The `show_link` parameter toggles the visibility of the links leading to the online platform `plot.ly` in your charts. Most of the time, this functionality is not needed, so you may want to turn it off by passing `show_link=False` to prevent accidental clicks on those links.

In [None]:
# Create a line (trace) for the global sales
trace0 = go.Scatter(x=years_df.index, y=years_df["Global_Sales"], name="Global Sales")

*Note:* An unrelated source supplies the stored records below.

/-
Copyright: fleet lead `ym-wcr-19609-p1` (seat prover-ym-wcr-19609-p1-g0-0), route `WeakCouplingRates`, crux
`BulkDominatesColdBoxW` (stmt-QuantumFields-19609), line `dlr-chessboard` (skeleton v4, sha16 355a68b80645dd42).
-/
import Summits.QuantumFields.YangMills.Theorems.WeakCouplingRatesBulkDominatesColdBoxWStubLargeFieldRarity
import Summits.QuantumFields.YangMills.Theorems.WeakCouplingRatesBulkDominatesColdBoxWStubDlrAssembly
import Summits.QuantumFields.YangMills.Theorems.WeakCouplingRatesBulkDominatesColdBoxWBoxPolyFloorOfBox
import Summits.QuantumFields.YangMills.Theorems.WeakCouplingRatesCurvatureCorrPowerFloor

/-!
# Crux `BulkDominatesColdBoxW` (stmt-QuantumFields-19609) REDUCED to its two analytic stubs and the BOX crux — kernel-checked milestone

After today's landings on the line `dlr-chessboard` (L2 `stub_largeFieldRarity` p445862, L3 `stub_dlrAssembly` p448414,
`boxPolyFloor_of_box_floor` p448845, FLOOR item 19457 `curvatureCorrPowerFloor_proof` p451030), the rank-2 crux BULK_W of route
`WeakCouplingRates` is EXACTLY the conjunction of
* L1a `GoodBoundaryCovStable` along the family `(A, δ) = (θ/20, θ/5)` under a ceiling (the registered stub `stub_goodBoundaryCovStable`),
* L1b `GoodBoundaryMeanSmooth` likewise (`stub_goodBoundaryMeanSmooth`),
* the route's OTHER crux BOX_W `ColdBoxTwoPointFloorW` (stmt-QuantumFields-19608),
as the theorem `bulkDominatesColdBoxW_of_goodBoundary` below records (the composition `BulkDominatesColdBoxW_of` of the registered
skeleton v4 with `stub_boxPolyFloor := boxPolyFloor_of_box_floor BOX_W FLOOR`).  Since the route's deciding theorem `closes` consumes
BOX_W anyway, the net open content of crux 19609 is L1a ∧ L1b: «the first two (connected) moments of the Wilson box kernel at depth
`⌈β^θ⌉` are stable UNIFORMLY over crude-good boundary data» — the boundary-influence-decay statement on which the catalogued barrier
`UVStabilityNonUniqueness` bites (see the lead's FINDING-19609-census.md, item evidence #6).  A CONDITIONAL result (hypotheses are the
two open stubs and BOX_W, stated verbatim); it closes nothing by itself.  NOT a claim about the mass gap.
-/

set_option autoImplicit false

open Summit.QuantumFields.YangMills.Theses.WeakCouplingRates (ColdBoxTwoPointFloorW BulkDominatesColdBoxW)

namespace Summit.QuantumFields.YangMills.Theorems.WeakCouplingRates

/-- **BULK_W ⇐ L1a ∧ L1b ∧ BOX_W** (kernel-checked reduction of crux `stmt-QuantumFields-19609`): given the two open analytic stubs of
the DLR–chessboard line — deep box-kernel covariances stable (`GoodBoundaryCovStable (θ/20) θ (θ/5) η₁`) and deep conditional means
position-smooth (`GoodBoundaryMeanSmooth (θ/20) θ (θ/5)`) for all small `θ`, uniformly over crude-good boundary data — and the BOX crux
`ColdBoxTwoPointFloorW`, the torus states dominate the cold box: `BulkDominatesColdBoxW`.  Proof: θ := min of the four ceilings;
L2 (`stub_largeFieldRarity`), L3 (`stub_dlrAssembly`) and FLOOR (`curvatureCorrPowerFloor_proof`) are tree theorems;
`stub_boxPolyFloor := boxPolyFloor_of_box_floor`. [folklore] -/
theorem bulkDominatesColdBoxW_of_goodBoundary
    (h1a : ∃ θ₁ : ℝ, 0 < θ₁ ∧ ∀ θ : ℝ, 0 < θ → θ ≤ θ₁ → ∃ η₁ : ℝ, 0 < η₁ ∧ GoodBoundaryCovStable (θ / 20) θ (θ / 5) η₁)
    (h1b : ∃ θ₁ : ℝ, 0 < θ₁ ∧ ∀ θ : ℝ, 0 < θ → θ ≤ θ₁ → GoodBoundaryMeanSmooth (θ / 20) θ (θ / 5))
    (hBox : ColdBoxTwoPointFloorW) : BulkDominatesColdBoxW := by
  obtain ⟨θa, hθa, ha⟩ := h1a
  obtain ⟨θb, hθb, hb⟩ := h1b
  obtain ⟨θk, hθk, hk⟩ := boxPolyFloor_of_box_floor hBox curvatureCorrPowerFloor_proof
  intro θ₀ hθ₀
  have hθpos : 0 < min θ₀ (min θa (min θb θk)) := lt_min hθ₀ (lt_min hθa (lt_min hθb hθk))
  have hθ0 : min θ₀ (min θa (min θb θk)) ≤ θ₀ := min_le_left _ _
  have hθa' : min θ₀ (min θa (min θb θk)) ≤ θa := le_trans (min_le_right _ _) (min_le_left _ _)
  have hθb' : min θ₀ (min θa (min θb θk)) ≤ θb :=
    le_trans (min_le_right _ _) (le_trans (min_le_right _ _) (min_le_left _ _))
  have hθk' : min θ₀ (min θa (min θb θk)) ≤ θk :=
    le_trans (min_le_right _ _) (le_trans (min_le_right _ _) (min_le_right _ _))
  obtain ⟨η₁, hη, h1a'⟩ := ha _ hθpos hθa'
  refine ⟨min θ₀ (min θa (min θb θk)) / 20, min θ₀ (min θa (min θb θk)), by positivity, by linarith, hθ0, ?_⟩
  exact stub_dlrAssembly _ _ _ η₁ _ (by positivity) (by positivity) hη (by linarith) h1a' (hb _ hθpos hθb')
    (stub_largeFieldRarity _ (by positivity)) (hk _ hθpos hθk')

/-- **The rung leaf through the rates route, reduced**: `XiPowSU2 ⇐ L1a ∧ L1b ∧ BOX_W`.  With FLOOR proved
(`curvatureCorrPowerFloor_proof`) and BULK_W reduced (`bulkDominatesColdBoxW_of_goodBoundary`), the route's deciding theorem
`Theses.WeakCouplingRates.closes` turns the two open analytic stubs of crux 19609 and the BOX crux 19608 into the registered rung leaf
`XiPowSU2` (SU(2)₄: every RP gap of every torus-limit state is `≤ β^{−ε}` for large `β`).  CONDITIONAL (three hypotheses, stated
verbatim); closes nothing by itself. [folklore] -/
theorem xiPowSU2_of_goodBoundary_box
    (h1a : ∃ θ₁ : ℝ, 0 < θ₁ ∧ ∀ θ : ℝ, 0 < θ → θ ≤ θ₁ → ∃ η₁ : ℝ, 0 < η₁ ∧ GoodBoundaryCovStable (θ / 20) θ (θ / 5) η₁)
    (h1b : ∃ θ₁ : ℝ, 0 < θ₁ ∧ ∀ θ : ℝ, 0 < θ → θ ≤ θ₁ → GoodBoundaryMeanSmooth (θ / 20) θ (θ / 5))
    (hBox : ColdBoxTwoPointFloorW) : XiPowSU2 :=
  Summit.QuantumFields.YangMills.Theses.WeakCouplingRates.closes (bulkDominatesColdBoxW_of_goodBoundary h1a h1b hBox) hBox
    curvatureCorrPowerFloor_proof

end Summit.QuantumFields.YangMills.Theorems.WeakCouplingRates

# Create a line (trace) for the number of games released
trace1 = go.Scatter(
    x=years_df.index, y=years_df["Number_of_Games"], name="Number of games released"
)

# Define the data array
data = [trace0, trace1]

# Set the title
layout = {"title": "Statistics for video games"}

# Create a Figure and plot it
fig = go.Figure(data=data, layout=layout)
fig.show()

As an option, you can save the plot in an html file:

In [None]:
plotly.offline.plot(fig, filename="years_stats.html", show_link=False);

#### Bar chart

Let's use a *bar chart* to compare the market share of different gaming platforms broken down by the number of new releases and by total revenue.

In [None]:
# Do calculations and prepare the dataset
platforms_df = (
    df.groupby("Platform")[["Global_Sales"]]
    .sum()
    .join(df.groupby("Platform")[["Name"]].count())
)
platforms_df.columns = ["Global_Sales", "Number_of_Games"]
platforms_df.sort_values("Global_Sales", ascending=False, inplace=True)

In [None]:
# Create a bar for the global sales
trace0 = go.Bar(
    x=platforms_df.index, y=platforms_df["Global_Sales"], name="Global Sales"
)

# Create a bar for the number of games released
trace1 = go.Bar(
    x=platforms_df.index,
    y=platforms_df["Number_of_Games"],
    name="Number of games released",
)

# Get together the data and style objects
data = [trace0, trace1]
layout = {"title": "Market share by gaming platform"}

# Create a `Figure` and plot it
fig = go.Figure(data=data, layout=layout)
fig.show()

#### Box plot

`plotly` also supports *box plots*. Let’s consider the distribution of critics' ratings by the genre of the game.

In [None]:
fig = go.Figure()
# Create a box trace for each genre in our dataset
for genre in df.Genre.unique():
    fig.add_trace(go.Box(y=df[df.Genre == genre].Critic_Score, name=genre))

fig.show()